Science & Women's Resources

Nov. 1, 2004
Systematic Reviews: Review and Keep Asking, 'So What?'

ORAL HEALTH

Systematic Reviews: Review and Keep Asking, ‘So What?’

Systematic reviews are becoming the norm for today’s evidence-based dentistry. Dusting off that research methodology textbook isn’t a bad idea, and here are some quick summaries about those methods.

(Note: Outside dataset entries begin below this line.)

import Summits.NavierStokesRegularity.FluidComputer.PalasekTowerBurgersLayerBounds
import Summits.NavierStokesRegularity.FluidComputer.PalasekTowerHeredityWitnessCalibration

/-!
# The level-1 READ-OUT of the wide register as a Burgers vortex LAYER, I: the card's objects
# (`readout`, `coreLoop`, the `Prop`s `LayerReadoutWide` / `SheetBandUniform`) and the loop's geometry

Cell `ns-blowup`, seat `ns-blowup-ecbridge-4` (g6; D-0074 GROUP C «BRIDGE SUPPORT», stub `first_episode` of
the crux `EpisodeBase` = item stmt-NavierStokesRegularity-19179 of the route `PalasekTowerBreakdown`, line
`slot`; supports / evidence only, nothing claimed). The crux idea «orthogonal-seed-contact-strain» (planner
seat `ns-plan-lens-profile` g0, 19179 evidence #47/#48, 2026-08-26) reads the grown level of the episode
`0 → 1` not as a round Burgers VORTEX (which overshoots the velocity ceiling at large `k`,
`palasekTowerBreakdown_burgers_eventually_overshoot`) but as a Burgers vortex LAYER
`burgersLayer γ ν ΔU = (−γx₀, V(x₀), γx₂)`, `V(s) = (ΔU/√π) ∫₀^{κ s} e^{−t²} dt`, `κ = (γ/2ν)^{1/2}`
(`Literature.Analysis.FluidPDE.BurgersVortexLayer`). This file restates VERBATIM from the card's
`Sketch.lean` (sha16 4a3cc81f515d704a) its objects — the design point `(γ_c, ν, ΔU) = (260000, 1, 6400)`,
the read-out profile `readout = burgersLayer γ_c 1 ΔU`, the core-ledger loop `coreLoop` (horizontal circle
of radius `1/N₁` about the origin) — and its two `Prop`s `LayerReadoutWide` (the four level-1 readouts of
a rigid wide schedule: velocity floor `Y₁` at `(1/120, 0, 0)`, strain floor `A₁` at the origin, ceiling
`(5/3)Y₁` on the slab `x₀² + x₂² ≤ (1/80)²`, core-ledger floor `N₁^{β−2}` on the loop) and
`SheetBandUniform` (the `k`-uniform gradient floor of the layer `ΔU = (12/5)Y_{k+1}`, `γ = (6/5)N_{k+1}²`),
and proves the loop's ADMISSIBILITY for `CoreLedger`: it is `C¹`, closed, of radius exactly `1/N₁`
(inside the closed ball of radius `1/N₁` about the origin) and of speed `2π/N₁ ≤ 8π/N₁`, with velocity
`coreLoopDeriv`; plus the elementary constants used downstream (`√π ≤ 2`, `√π ≤ 1.775`,
`κ = √130000 ∈ [360.5, 361]`, `1/446 ≤ 1/N₁ ≤ 1/445`). BOTH `Prop`s ARE PROVED in the companion file
`PalasekTowerBurgersLayerReadoutFloors.lean` (`layerReadoutWide`, `sheetBandUniform`); the calculus on the
layer is `PalasekTowerBurgersLayerBounds.lean`.

LABEL: MODEL-side register vocabulary on an exact, steady, infinite-energy profile. WHAT THIS IS NOT: not
Navier–Stokes evidence — nothing is asserted about any registered stage, about the card's HOST (the head-on
dipole collision and its contact strain `γ_c`, item (4) of the card, is untouched), about `FirstEpisodeD`,
`RungG 1`, `EpisodeBaseG` or blow-up. References: J. M. Burgers, Adv. Appl. Mech. 1 (1948) 171–199;
S. Palasek, arXiv:2605.13827 §3–§4 (rates and register); the card
`HOME/lens-profile/idea-orthogonal-seed-contact-strain.md` (sha16 9fa53b274b27c215).
-/

noncomputable section
namespace Summit.NavierStokesRegularity.FluidComputer.PalasekTowerClayBridge

open Set MeasureTheory Filter Topology Function Real intervalIntegral
open scoped ContDiff
open Literature.Analysis.FluidPDE

namespace OrthogonalSeed

/-! ## §1 The design point of the card and its two `Prop`s (verbatim from `Sketch.lean`) -/

/-- contact strain of the design point (units `ν = 1`, ball radius `1`) — the card's `γ_c = 2.6e5`. [folklore] -/
def γc : ℝ := 260000

/-- velocity jump across the compacted seed layer at readout — the card's `ΔU = 6400`. [folklore] -/
def ΔUc : ℝ := 6400

/-- the level-1 read-out profile of the card: the Burgers vortex layer at `ν = 1`. [folklore] -/
def readout : EuclideanSpace ℝ (Fin 3) → EuclideanSpace ℝ (Fin 3) :=
  burgersLayer γc 1 ΔUc

/-- the core-ledger loop of the card: the horizontal circle of radius `1/N₁` about the origin,
parametrised by `[0, 1]`. [folklore] -/
def coreLoop (s : ℝ) : EuclideanSpace ℝ (Fin 3) :=
  !₂[(1 / TowerRates.wide.N 1) * Real.cos (2 * π * s), (1 / TowerRates.wide.N 1) * Real.sin (2 * π * s), 0]

/-- **First lemma of the card (`LayerReadoutWide`), restated verbatim.** The Burgers layer at
`(γ, ΔU) = (2.6e5, 6400)`, `ν = 1`, meets the level-1 velocity floor, strain floor, slab ceiling and
core-ledger floor of the rigid wide register. PROVED in `PalasekTowerBurgersLayerReadoutFloors.lean`
(`OrthogonalSeed.layerReadoutWide`). [folklore] -/
def LayerReadoutWide : Prop :=
  TowerRates.wide.Y 1 ≤ ‖readout !₂[(1 : ℝ) / 120, 0, 0]‖ ∧
  TowerRates.wide.A 1 ≤ ‖fderiv ℝ readout 0‖ ∧
  (∀ x : EuclideanSpace ℝ (Fin 3), x 0 ^ 2 + x 2 ^ 2 ≤ (1 / 80) ^ 2 →
      ‖readout x‖ ≤ 5 / 3 * TowerRates.wide.Y 1) ∧
  TowerRates.wide.N 1 ^ (TowerRates.wide.β - 2) ≤ circulation readout coreLoop

/-- **Sheet band, k-uniform (`SheetBandUniform`), restated verbatim.** For every level `k`, the Burgers
layer with jump `ΔU = (12/5)·Y_{k+1}` in the strain `γ = (6/5)·N_{k+1}²` at `ν = 1` meets the
level-`(k+1)` strain floor at the origin. PROVED in `PalasekTowerBurgersLayerReadoutFloors.lean`
(`OrthogonalSeed.sheetBandUniform`). [folklore] -/
def SheetBandUniform : Prop :=
  ∀ k : ℕ, TowerRates.wide.A (k + 1) ≤
    ‖fderiv ℝ (burgersLayer (6 / 5 * TowerRates.wide.N (k + 1) ^ 2) 1 (12 / 5 * TowerRates.wide.Y (k + 1))) 0‖

/-! ## §2 Elementary constants -/

/-- `√π ≤ 2`. [folklore] -/
theorem sqrt_pi_le_two : Real.sqrt Real.pi ≤ 2 := by
  rw [show (2 : ℝ) = Real.sqrt (2 ^ 2) by rw [Real.sqrt_sq (by norm_num)]]
  exact Real.sqrt_le_sqrt (by linarith [Real.pi_le_four])

/-- `√π ≤ 1.775` (`π < 3.15 < 1.775²`). [folklore] -/
theorem sqrt_pi_le : Real.sqrt Real.pi ≤ 1.775 := by
  rw [show (1.775 : ℝ) = Real.sqrt (1.775 ^ 2) by rw [Real.sqrt_sq (by norm_num)]]
  exact Real.sqrt_le_sqrt (by linarith [Real.pi_lt_d2])

/-- The layer rate of the design point: `κ = √130000 ∈ [360.5, 361]`. [folklore] -/
theorem rate_bounds : 360.5 ≤ burgersLayerRate γc 1 ∧ burgersLayerRate γc 1 ≤ 361 := by
  have hκ : burgersLayerRate γc 1 = Real.sqrt 130000 := by
    simp only [burgersLayerRate, γc]; norm_num
  rw [hκ]
  constructor
  · rw [show (360.5 : ℝ) = Real.sqrt (360.5 ^ 2) by rw [Real.sqrt_sq (by norm_num)]]
    exact Real.sqrt_le_sqrt (by norm_num)
  · rw [show (361 : ℝ) = Real.sqrt (361 ^ 2) by rw [Real.sqrt_sq (by norm_num)]]
    exact Real.sqrt_le_sqrt (by norm_num)

/-- `1/446 ≤ 1/N₁ ≤ 1/445`. [folklore] -/
theorem inv_N_one_bounds :
    (1 : ℝ) / 446 ≤ 1 / TowerRates.wide.N 1 ∧ 1 / TowerRates.wide.N 1 ≤ 1 / 445 := by
  obtain ⟨h1, h2⟩ := TowerRates.wide_N_one_bounds
  have hN : 0 < TowerRates.wide.N 1 := by linarith
  exact ⟨one_div_le_one_div_of_le hN h2.le, one_div_le_one_div_of_le (by norm_num) h1.le⟩

/-- The squared norm of a vector of `ℝ³` given by its three coordinates. [folklore] -/
theorem norm_vec_sq (a b c : ℝ) :
    ‖(!₂[a, b, c] : EuclideanSpace ℝ (Fin 3))‖ ^ 2 = a ^ 2 + b ^ 2 + c ^ 2 := by
  rw [EuclideanSpace.norm_sq_eq]
  simp [Fin.sum_univ_three]

/-! ## §3 The core-ledger loop: admissibility for `CoreLedger` -/

/-- The loop in `smul` form: `γ(s) = (ρ cos 2πs)·e₀ + (ρ sin 2πs)·e₁`, `ρ = 1/N₁`. [folklore] -/
theorem coreLoop_eq (s : ℝ) : coreLoop s =
    ((1 / TowerRates.wide.N 1) * Real.cos (2 * π * s)) • (!₂[(1 : ℝ), 0, 0] : EuclideanSpace ℝ (Fin 3)) +
    ((1 / TowerRates.wide.N 1) * Real.sin (2 * π * s)) • (!₂[(0 : ℝ), 1, 0] : EuclideanSpace ℝ (Fin 3)) := by
  ext i
  fin_cases i <;> simp [coreLoop]

/-- The velocity of the loop: `γ′(s) = (−2πρ sin 2πs, 2πρ cos 2πs, 0)`. [folklore] -/
def coreLoopDeriv (s : ℝ) : EuclideanSpace ℝ (Fin 3) :=
  !₂[-(2 * π * (1 / TowerRates.wide.N 1)) * Real.sin (2 * π * s),
    (2 * π * (1 / TowerRates.wide.N 1)) * Real.cos (2 * π * s), 0]

/-- The loop velocity in `smul` form. [folklore] -/
theorem coreLoopDeriv_eq (s : ℝ) : coreLoopDeriv s =
    (-(2 * π * (1 / TowerRates.wide.N 1)) * Real.sin (2 * π * s)) •
      (!₂[(1 : ℝ), 0, 0] : EuclideanSpace ℝ (Fin 3)) +
    ((2 * π * (1 / TowerRates.wide.N 1)) * Real.cos (2 * π * s)) •
      (!₂[(0 : ℝ), 1, 0] : EuclideanSpace ℝ (Fin 3)) := by
  ext i
  fin_cases i <;> simp [coreLoopDeriv]

/-- The loop is differentiable with derivative `coreLoopDeriv`. [folklore] -/
theorem hasDerivAt_coreLoop (s : ℝ) : HasDerivAt coreLoop (coreLoopDeriv s) s := by
  have h2π : HasDerivAt (fun s : ℝ => 2 * π * s) (2 * π) s := by
    simpa using (hasDerivAt_id s).const_mul (2 * π)
  have hc : HasDerivAt (fun s : ℝ => (1 / TowerRates.wide.N 1) * Real.cos (2 * π * s))
      ((1 / TowerRates.wide.N 1) * (-Real.sin (2 * π * s) * (2 * π))) s := (h2π.cos).const_mul _
  have hsn : HasDerivAt (fun s : ℝ => (1 / TowerRates.wide.N 1) * Real.sin (2 * π * s))
      ((1 / TowerRates.wide.N 1) * (Real.cos (2 * π * s) * (2 * π))) s := (h2π.sin).const_mul _
  have h := (hc.smul_const (!₂[(1 : ℝ), 0, 0] : EuclideanSpace ℝ (Fin 3))).add
    (hsn.smul_const (!₂[(0 : ℝ), 1, 0] : EuclideanSpace ℝ (Fin 3)))
  have hfun : coreLoop = fun s : ℝ =>
      ((1 / TowerRates.wide.N 1) * Real.cos (2 * π * s)) • (!₂[(1 : ℝ), 0, 0] : EuclideanSpace ℝ (Fin 3)) +
      ((1 / TowerRates.wide.N 1) * Real.sin (2 * π * s)) • (!₂[(0 : ℝ), 1, 0] : EuclideanSpace ℝ (Fin 3)) := by
    funext s; exact coreLoop_eq s
  have hval : coreLoopDeriv s =
      ((1 / TowerRates.wide.N 1) * (-Real.sin (2 * π * s) * (2 * π))) •
        (!₂[(1 : ℝ), 0, 0] : EuclideanSpace ℝ (Fin 3)) +
      ((1 / TowerRates.wide.N 1) * (Real.cos (2 * π * s) * (2 * π))) •
        (!₂[(0 : ℝ), 1, 0] : EuclideanSpace ℝ (Fin 3)) := by
    rw [coreLoopDeriv_eq,
      show -(2 * π * (1 / TowerRates.wide.N 1)) * Real.sin (2 * π * s) =
        (1 / TowerRates.wide.N 1) * (-Real.sin (2 * π * s) * (2 * π)) by ring,
      show (2 * π * (1 / TowerRates.wide.N 1)) * Real.cos (2 * π * s) =
        (1 / TowerRates.wide.N 1) * (Real.cos (2 * π * s) * (2 * π)) by ring]
  rw [hfun, hval]
  exact h

/-- `deriv γ = γ′`. [folklore] -/
theorem deriv_coreLoop : deriv coreLoop = coreLoopDeriv :=
  funext fun s => (hasDerivAt_coreLoop s).deriv

/-- The loop is `C¹` (indeed smooth). [folklore] -/
theorem contDiff_coreLoop : ContDiff ℝ 1 coreLoop := by
  have hfun : coreLoop = fun s : ℝ =>
      ((1 / TowerRates.wide.N 1) * Real.cos (2 * π * s)) • (!₂[(1 : ℝ), 0, 0] : EuclideanSpace ℝ (Fin 3)) +
      ((1 / TowerRates.wide.N 1) * Real.sin (2 * π * s)) • (!₂[(0 : ℝ), 1, 0] : EuclideanSpace ℝ (Fin 3)) := by
    funext s; exact coreLoop_eq s
  rw [hfun]
  fun_prop

/-- The loop velocity is continuous. [folklore] -/
theorem continuous_coreLoopDeriv : Continuous coreLoopDeriv := by
  have hfun : coreLoopDeriv = fun s : ℝ =>
      (-(2 * π * (1 / TowerRates.wide.N 1)) * Real.sin (2 * π * s)) •
        (!₂[(1 : ℝ), 0, 0] : EuclideanSpace ℝ (Fin 3)) +
      ((2 * π * (1 / TowerRates.wide.N 1)) * Real.cos (2 * π * s)) •
        (!₂[(0 : ℝ), 1, 0] : EuclideanSpace ℝ (Fin 3)) := by
    funext s; exact coreLoopDeriv_eq s
  rw [hfun]
  fun_prop

/-- The loop is closed. [folklore] -/
theorem coreLoop_closed : coreLoop 0 = coreLoop 1 := by
  ext i
  fin_cases i <;> simp [coreLoop]

/-- The loop stays on the circle of radius `1/N₁`: `‖γ(s)‖ = 1/N₁`. [folklore] -/
theorem norm_coreLoop (s : ℝ) : ‖coreLoop s‖ = 1 / TowerRates.wide.N 1 := by
  have hρ : 0 ≤ 1 / TowerRates.wide.N 1 := le_trans (by norm_num) inv_N_one_bounds.1
  have hsq : ‖coreLoop s‖ ^ 2 = (1 / TowerRates.wide.N 1) ^ 2 := by
    rw [coreLoop, norm_vec_sq]
    have := Real.cos_sq_add_sin_sq (2 * π * s)
    calc (1 / TowerRates.wide.N 1 * Real.cos (2 * π * s)) ^ 2 +
          (1 / TowerRates.wide.N 1 * Real.sin (2 * π * s)) ^ 2 + 0 ^ 2
        = (1 / TowerRates.wide.N 1) ^ 2 * (Real.cos (2 * π * s) ^ 2 + Real.sin (2 * π * s) ^ 2) := by
          ring
      _ = (1 / TowerRates.wide.N 1) ^ 2 := by rw [this, mul_one]
  exact (sq_eq_sq₀ (norm_nonneg _) hρ).1 hsq

/-- The loop lies in the closed ball of radius `1/N₁` about the origin. [folklore] -/
theorem coreLoop_mem (s : ℝ) : coreLoop s ∈ Metric.closedBall (0 : EuclideanSpace ℝ (Fin 3))
    (1 / TowerRates.wide.N 1) := by
  rw [Metric.mem_closedBall, dist_zero_right, norm_coreLoop]

/-- The speed of the loop: `‖γ′(s)‖ = 2π/N₁`. [folklore] -/
theorem norm_deriv_coreLoop (s : ℝ) : ‖deriv coreLoop s‖ = 2 * π / TowerRates.wide.N 1 := by
  obtain ⟨hN, -⟩ := TowerRates.wide_N_one_bounds
  have hρ : 0 ≤ 2 * π / TowerRates.wide.N 1 := by positivity
  rw [deriv_coreLoop]
  have hsq : ‖coreLoopDeriv s‖ ^ 2 = (2 * π / TowerRates.wide.N 1) ^ 2 := by
    rw [coreLoopDeriv, norm_vec_sq]
    have := Real.cos_sq_add_sin_sq (2 * π * s)
    calc (-(2 * π * (1 / TowerRates.wide.N 1)) * Real.sin (2 * π * s)) ^ 2 +
          (2 * π * (1 / TowerRates.wide.N 1) * Real.cos (2 * π * s)) ^ 2 + 0 ^ 2
        = (2 * π / TowerRates.wide.N 1) ^ 2 * (Real.cos (2 * π * s) ^ 2 + Real.sin (2 * π * s) ^ 2) := by
          ring
      _ = (2 * π / TowerRates.wide.N 1) ^ 2 := by rw [this, mul_one]
  exact (sq_eq_sq₀ (norm_nonneg _) hρ).1 hsq

/-- The speed of the loop is admissible for the core ledger: `‖γ′(s)‖ ≤ 8π/N₁`. [folklore] -/
theorem norm_deriv_coreLoop_le (s : ℝ) : ‖deriv coreLoop s‖ ≤ 8 * π / TowerRates.wide.N 1 := by
  obtain ⟨hN, -⟩ := TowerRates.wide_N_one_bounds
  rw [norm_deriv_coreLoop]
  exact div_le_div_of_nonneg_right (by nlinarith [Real.pi_pos]) (by linarith)

end OrthogonalSeed

end Summit.NavierStokesRegularity.FluidComputer.PalasekTowerClayBridge

end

First, don’t be intimidated by review teams, such as the Cochrane Collaboration, who have rigorous inclusion criteria for studies. Just find out about which criteria are used and think about how the conclusions of these reviews can be incorporated into your practice. Unfortunately, the follow-up period for many dental studies is low, and behavioral research on patients is a nascent topic for dentistry. Here are some simple facts for thinking about systematic reviews and what they could mean for your practice.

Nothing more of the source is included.